16. Continue.dev Integration
Continue.dev is a VS Code extension that uses Ollama for code completion and chat. It integrates directly into the IDE, providing context-aware assistance while you write code.
Installation
- Install VS Code
- Open Extensions (Ctrl+Shift+X)
- Search for "Continue" and install the "Continue" extension
Configuration
After installation, open the Continue settings (click the Continue icon in the sidebar or press Ctrl+Shift+=).
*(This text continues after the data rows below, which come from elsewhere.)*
/-!
# Disproof of `DrudeDissolution` (stmt-AtomisticToContinuum-12593) — findings of the standing adversary

Crux (route `EmbeddedDrudeMourre`, rank 0, the route's TARGET, auto-crux): for `pinnedChain ω₂ lam β γ`
(`U = ω₂q²/2 + lam q⁴/4`, `V = r²/2 + βr⁴/4`, all four parameters `> 0`) there is `T₀ > 0` such
that every `T ∈ (0, T₀)` carries a SPECTRAL WITNESS (`SpectralWitness`, §1): a DLR Gibbs state
`μ_T`, a `μ_T`-preserving `InfiniteChainDynamics` with absolutely convergent summed current
correlations `C_T(t) = Σ_x ∫ j_0 (j_x∘φ_t) dμ_T`, a finite measure `σ_T` on `ℝ` with
`C_T(t) = ∫ cos(ωt) dσ_T(ω)` for all `t`, and a window `(−δ, δ)` on which `σ_T = g dω`, `g`
continuous, `≥ 0`, `g 0 > 0`.

VERDICT (cycle 1, 2026-08-16): **RESISTS — no kill; not refutable by anything in print or in the
tree.** By `not_drudeDissolution_iff` (§3d) a disproof must exhibit ONE coupling direction
`(a, b)` and anharmonicities `ε_n ↓ 0` such that the UNIT-temperature chains
`pinnedChain ω₂ (aε_n) (bε_n)` have NO spectral witness — i.e. a ballistic component (Drude atom,
`le_atom_of_floor` / `le_atom_of_frequently_cesaro`) or a singular / discontinuous low-frequency
current spectrum persisting at arbitrarily weak but non-zero anharmonicity, for EVERY DLR state
and EVERY preserving dynamics. Known mechanisms and why each misses: (1) Mazur atom from a
conserved charge odd under momentum reversal overlapping `J` — at `ε = 0` the charge is `J`
itself (`hasDerivAt_bondCurrentZ_harmonic`, §4), but for `ε > 0` no local/quasi-local odd
conserved charge of the doubly-quartic pinned chain is known (momentum is broken by pinning, the
stretch is even with zero current susceptibility; the phonon NUMBER quasi-conservation of
Huveneers–Lukkarinen lives in the even sector); an isolated integrable coupling would not even
suffice (germ form, `drudeDissolution_iff_eventually`); (2) non-integrable tail of `C_T` without a
conserved current: no printed mechanism for a pinned (momentum non-conserving) chain — the
single diffusive field (energy) contributes no mode-coupling tail to the TOTAL current (gradient
nonlinearities integrate to zero), kinetic theory predicts `C(λ⁻²t) ≈ ⟨j, e^{−|t|L} j⟩` with a
finite positive `κ ∝ (λT)⁻²` (ALS06 §2–3, (2.14): "the limit `T → 0` … corresponds to the limit
`λ → 0`", materialised `paper:galaxy-pdf-1225612559323412660` p0004), and all MD on pinned
anharmonic chains is normal (ALS06 §5; BLR00 §10 item 1) — the ONE printed doubt, and the only
source of failure mode (b) of the route card (a singular / infinite density at `0` despite
pinning), is ALS06's own caveat on the 1-D kinetic derivation (p0007): "even the claim (3.25),
(3.26) is tentative … The oscillatory time integrals for the chain have a slower decay and the
rough estimates used so far are not sufficient to justify the separation into leading and
subleading diagrams" — no quantitative anomaly is claimed anywhere; (3) junk / degenerate witnesses are
all excluded by the clauses as typed (§3a–c). Conversely NO theorem produces a spectral witness
for any deterministic anharmonic lattice (BLR00 §7), so the crux is conjecture-grade, as filed.
Literature services were DEGRADED this cycle (local fts db unavailable, OpenAlex/S2 HTTP 429,
galaxy substring 0 rows): nothing here rests on a search that could not run.

## Tree map (durable homes — import these, not this workfile)
* `Summits/AtomisticToContinuum/FouriersLaw/Theorems/DrudeDissolution/Negative/SpectralPairNecessities.lean`
  (p82090, ACCEPTED, commit 42ef2b33fc0c): §2 (`cosine_zero/even`, `abs_cosine_le`,
  `continuous_cosine`, `cosine_posSemidef`, `atom_eq_zero_of_window`, `integral_cos_mul_eq`,
  `cesaro_eq_integral_sinc`, `tendsto_cesaro_atom`, `tendsto_cesaro_zero_of_window`,
  `le_atom_of_frequently_cesaro`, `not_window_of_frequently_cesaro`, `le_atom_of_floor`,
  `not_window_of_floor`, `measure_window_pos`, `not_window_of_conserved(₀)`), namespace
  `Summit.AtomisticToContinuum.FouriersLaw.Theorems.DrudeDissolution.Negative`.
* `…/Negative/WeakAnharmonicityForm.lean` (p82638, ACCEPTED, commit 22b4beb4765b): §1/§3/§4 with
  `SpectralWitness` spelled out (`drudeDissolution_iff`, `exists_witness_transport`,
  `exists_witness_iff_unit_temp`, `drudeDissolution_iff_gamma_one`,
  `drudeDissolution_iff_weak_anharmonicity`, `not_drudeDissolution_iff`,
  `drudeDissolution_false_without_temp_pos`, `exists_laxWitness`, `measure_momentum_eq_zero`,
  `not_identity_flow`, `hasDerivAt_bondCurrentZ_harmonic`).
* `…/Negative/WindowNotL1.lean` (p84837, dry-run ACCEPT, pending): §5 (`integral_cos_mul_gaussian`,
  `not_integrableOn_cos_two_mul`, `exists_window_not_integrable`).

## Findings index (all PROVED unless marked; `lean check` rc 0, ONE `sorry` = the §4 near-miss)

§1 SHAPE — `SpectralWitness`, `drudeDissolution_iff` (`Iff.rfl`), `drudeDissolution_iff_eventually`
  (GERM FORM at `T = 0⁺`: an isolated bad temperature / coupling never refutes),
  `not_mourreDissolution_of_not_drudeDissolution` (kill criterion (c): `FGRGap ∧ ¬target ⇒ ¬engine`),
  `not_drudeDissolution_of_frequently_no_abelWitness` (CHEAPEST KILL INTERFACE: modulo the
  provable support `AbelOfSpectralDensity`, frequent failure of ABELIAN witnesses as `T ↓ 0` refutes).
§2 NECESSARY CONDITIONS of `C = ∫cos dσ` (pure analysis, Mathlib only; the refuter's handles and
  the prover's obligations on `currentCorrelation`): `cosine_zero` (`C 0 = σ(ℝ)`), `cosine_even`,
  `abs_cosine_le` (`|C t| ≤ C 0`), `continuous_cosine`, `cosine_posSemidef` (Bochner's easy half:
  `Σᵢⱼ cᵢcⱼC(tᵢ−tⱼ) ≥ 0`); `atom_eq_zero_of_window` (**window density ⇒ NO DRUDE ATOM**);
  `integral_cos_mul_eq`, `cesaro_eq_integral_sinc`, `tendsto_cesaro_atom` (**WIENER LEMMA**:
  `R⁻¹∫₀^R C → σ{0}`), `tendsto_cesaro_zero_of_window`, `le_atom_of_frequently_cesaro` +
  `not_window_of_frequently_cesaro` (**MAZUR HANDLE**: Cesàro means frequently `≥ d > 0` ⇒ atom
  `≥ d` ⇒ no witness), `le_atom_of_floor` + `not_window_of_floor` (a Drude FLOOR `C ≥ d > 0` for
  `t ≥ t₀` kills every window), `not_window_of_conserved`, `measure_window_pos` (a window carries
  positive spectral mass: `C 0 = σ(ℝ) > 0`), `not_window_of_conserved₀` (conserved `C`, no sign
  hypothesis ⇒ no window); `SpectralWitness.cesaro_zero`.
§3 LOAD-BEARING ANALYSIS —
  §3a `SpectralWitness.temp_pos`, `drudeDissolution_false_without_temp_pos` (the guard `0 < T`
  cannot be dropped: no DLR state at `T ≤ 0`, Gibbs kernel = junk `0`);
  §3b `SpectralWitness.of_gamma`, `spectralWitness_gamma_irrel`, `drudeDissolution_iff_gamma_free`
  (**`0 < γ` IS DECORATION** — the crux is about the closed chain `(ω₂, lam, β)`);
  §3c `laxSpectralWitness_all` (Gibbs ↦ probability and `0 < g 0` ↦ `0 ≤ g 0` make the conclusion
  JUNK-TRUE everywhere: rest dynamics, `σ = 0`), `measure_momentum_eq_zero` (DLR states charge no
  hyperplane `p₀ = v`), `not_identity_flow` (**the identity flow is excluded** by
  `PreservesMeasure` + Gibbs: certified version of the route-review note);
  §3d **LOW TEMPERATURE IS WEAK ANHARMONICITY**: `SpectralWitness.transport` (`σ ↦ s⁴σ`, `g ↦ s⁴g`,
  same window), `spectralWitness_iff_unit_temp` (`SW(lam,β;T) ⇔ SW(lamT,βT;1)`),
  `SpectralWitness.conjugacyClass`, `drudeDissolution_iff_weak_anharmonicity` (THE CRUX ⇔ every
  coupling ray `ε ↦ (aε, bε)` has unit-temperature witnesses near `ε = 0`),
  `not_drudeDissolution_iff` / `_frequently` (**REFUTATION SHAPE**),
  `drudeDissolution_iff_unit_threshold` (`T₀` normalisable to `1`).
§4 HARMONIC ENDPOINT — `harmonicCurrentFlux`, `hasDerivAt_bondCurrentZ_harmonic` (**local
  conservation law `d/dt j_x = k_x − k_{x+1}` of the pinned harmonic chain**, every solution:
  the Mazur charge `Q = J`), `not_window_of_conserved`; NEAR-MISS `harmonic_no_spectralWitness`
  (`sorry`; obstruction = joint measurability of the flow + summability of `⟨|j₀| |k_x∘φ_s|⟩` for
  an ARBITRARY witness dynamics, and non-tempered Gaussian DLR states) — what
  `drudeDissolution_false_without_anharmonicity` would need.
§5 STRENGTHENING REFUTED — `integral_cos_mul_gaussian` (`∫cos(ωt)e^{-ω²/2}dω = √(2π)e^{-t²/2}`),
  `not_integrableOn_cos_two_mul`, `exists_window_not_integrable` (**window density ⇏ `C ∈ L¹`**:
  `σ = e^{-ω²/2}dω + δ_2`; the crux's conclusion is strictly weaker than `HasGreenKubo` of stmt-0703
  — atoms / singular spectrum AWAY from `0` are allowed and harmless for the Abel limit).

## Mutation findings (information for provers/planners)
* `0 < γ`: unnecessary (proved, §3b). * `0 < T`: maximal and necessary (§3a).
* `0 < lam` ALONE or `0 < β` ALONE: POSSIBLY UNNECESSARY — `β = 0` is ALS06's `φ⁴` chain and
  `lam = 0, β > 0` the pinned FPU-β chain; kinetic theory and MD expect dissolution in both; only the
  JOINT endpoint `lam = β = 0` is fatal (§4). The crux could be stated for `0 ≤ lam, 0 ≤ β,
  0 < lam + β` without known counterexample (not a request — the conjunct fixes `lam, β > 0`).
* `T < T₀`: dropping it gives all-`T` dissolution ⇒ `AbelianGreenKuboAllT` of the sibling
  `GreenKuboContinuation` workfile (open, expected true, not attackable).
* `0 < ω₂`: dropping it (`ω₂ = 0`, `lam > 0`: purely quartic pinning) keeps a pinned,
  momentum-non-conserving chain; the harmonic reference becomes ACOUSTIC and the kinetic corner
  changes character (no gap of the dispersion at `k = 0`), but no counterexample is known.
* Strengthenings NOT implied and deliberately not claimed by the planner: `C_T ∈ L¹` (PROVED false
  in general, §5: `σ = e^{-ω²/2}dω + δ_2` has a perfect window yet `C ∉ L¹(0,∞)`), window uniform
  in `T` (impossible: `σ_T(ℝ) = C_T(0) = O(T²)` while `g_T(0) = O(1)` is expected), `g`
  differentiable at `0` (mode-coupling cusps `|ω|^{1/2}` would be compatible with the crux).
* INTERFACE CAVEAT for provers (not an attack): `InfiniteChainDynamics.unique` quantifies over ALL
  solution curves that are merely pointwise-in-time in the carrier — stronger than the uniqueness
  classes of LLL77 Thm 2/4 and Marchioro–Pellegrinotti–Pulvirenti (sup over compact time intervals
  of a tempered norm); the existence of an INVARIANT infinite-volume dynamics for quartic `V` with
  this field is part of the crux (route-review note of 2026-08-15 stands).

## MD probe (kit job j013239, evidence auto-attached; `mdprobe/main.py`, numpy velocity-Verlet)
Closed periodic `pinnedChain 1 1 1 ·`, `N = 1024`, `dt = 0.04`, `2²⁰` NVE steps after Langevin
equilibration (`t_max ≈ 4.2·10⁴`), 3 seeds per `T`, total current `J = Σ_x j_x` recorded; `C(t) =
⟨J(0)J(t)⟩/N`. Numbers (seed averages): Cesàro DRUDE FRACTION `R⁻¹∫₀^R C / C(0)` at
`R = t_max/4 → t_max/2`: `T = 1: 0.006 → 0.006`, `0.5: 0.019 → 0.006`, `0.2: 0.08 → 0.05`,
`0.1: 0.05 → 0.007`, `0.05: 0.34 → 0.29` (seeds 0.70/0.60, 0.13/0.12, 0.19/0.15); Green–Kubo
running integrals `T⁻²∫₀^τ C`, `τ = 10³ → 4·10³`: `T = 1: 26 → 29`, `0.5: 51 → 76`, `0.2: 126 → 268`,
`0.1: 112 → 129`, `0.05: 186 → 518`; `T²κ`: `27 (T=1)`, `≈ 1.3 (T = 0.1)`, `≥ 1.3 (T = 0.05)`,
`κ(0.05)/κ(0.1) ≳ 4 ≈ (ratio of T)⁻²`. READING: no Drude weight is seen for `T ≥ 0.1` (Cesàro
fractions at the few-% noise floor and DEcreasing in `R`), the central peak of the current
spectrum narrows as `T` decreases and `κ_GK` stays finite, growing roughly like `T⁻²` between
`0.1` and `0.05` — consistent with DISSOLUTION, nothing ballistic; the `T = 0.05` point is
UNRESOLVED (correlation time `≳ 4·10³ ≈ t_max/10`, one seed carrying a persistent current over
the run) and finite-size contaminated (kinetic mean free path `≳ N` below `T ≈ 0.1`): a decisive
low-`T` scan needs `N ∝ T⁻²`, `t_max ∝ T⁻²` (cost `∝ T⁻⁴`), not a numpy afternoon. The
log–log-slope and spike-ratio columns of the job table are dominated by the Lorentzian roll-off
inside the fitting band at low `T` and carry no cusp information (design limitation, recorded).

## Census of attacks (cycle 1)
junk witnesses (σ = 0 / rest dynamics / Dirac state / identity flow / `T ≤ 0`) → all excluded by
the typed clauses (§3a, §3c); `γ`-mutation → decoration (§3b); scaling → the crux is the
weak-coupling germ at `T = 1` (§3d), so Mazur charges must persist for a sequence `ε_n ↓ 0` —
none known; MD probe j013239 → no Drude weight for T ≥ 0.1, T=0.05 unresolved (above);
harmonic endpoint → conserved current proved pointwise (§4), full no-witness theorem
= near-miss; literature (degraded) → ALS06 scaling + kinetic picture consistent with the crux,
no printed anomaly for pinned chains; barrier catalogue (`HarmonicCrystalBallistic`,
`MazurBoundBallistic*`, `LowTemperatureWeakAnharmonicity`, `FPUBetaKineticAnomaly*` = unpinned,
`AnticontinuumLocalization*` = other corner, finite times) → none bites at `lam, β > 0`, small `T`.
-/

noncomputable section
Configure the Ollama connection:
{
"models": [
{
"title": "Codellama",
"provider": "ollama",
"model": "codellama:7b",
"api_base": "http://localhost:11434"
}
],
"tabAutocompleteModel": {
"title": "Codellama",
"provider": "ollama",
"model": "codellama:7b",
"api_base": "http://localhost:11434"
}
}
The models array configures chat models, while tabAutocompleteModel sets the model used for inline code completion.
Features
- Inline completion - Autocomplete suggestions as you type, powered by the
tabAutocompleteModel. - Chat panel - Ask questions about your codebase in the sidebar.
- Context retrieval - Continue automatically includes relevant file contents in prompts.
Model Selection
Continue works best with code-focused models:
codellama:7b- General code completion and explanationcodellama:13b- More capable, requires more VRAMdeepseek-coder:6.7b- Specialized for code generation
For autocomplete specifically, smaller models (7B parameters) respond faster and work well for single-line completions.
Troubleshooting
No completions appearing:
- Verify Ollama is running:
curl http://localhost:11434 - Check the
api_basein Continue settings matches your Ollama URL - Try a different model-some models are not well-tuned for code completion
Slow responses:
- Reduce the
tabAutocompleteModelsize (trycodellama:3binstead of7b) - Limit context by adjusting Continue's retrieval settings
- Ensure GPU acceleration is working (see Chapter 8)
Model not found:
- Pull the model:
ollama pull codellama:7b - Check the model name in Continue settings matches exactly (including version tag)
Install Continue, configure it with codellama:7b, and verify inline completions work in a Python file. If completion is slow, switch to codellama:3b and compare response times.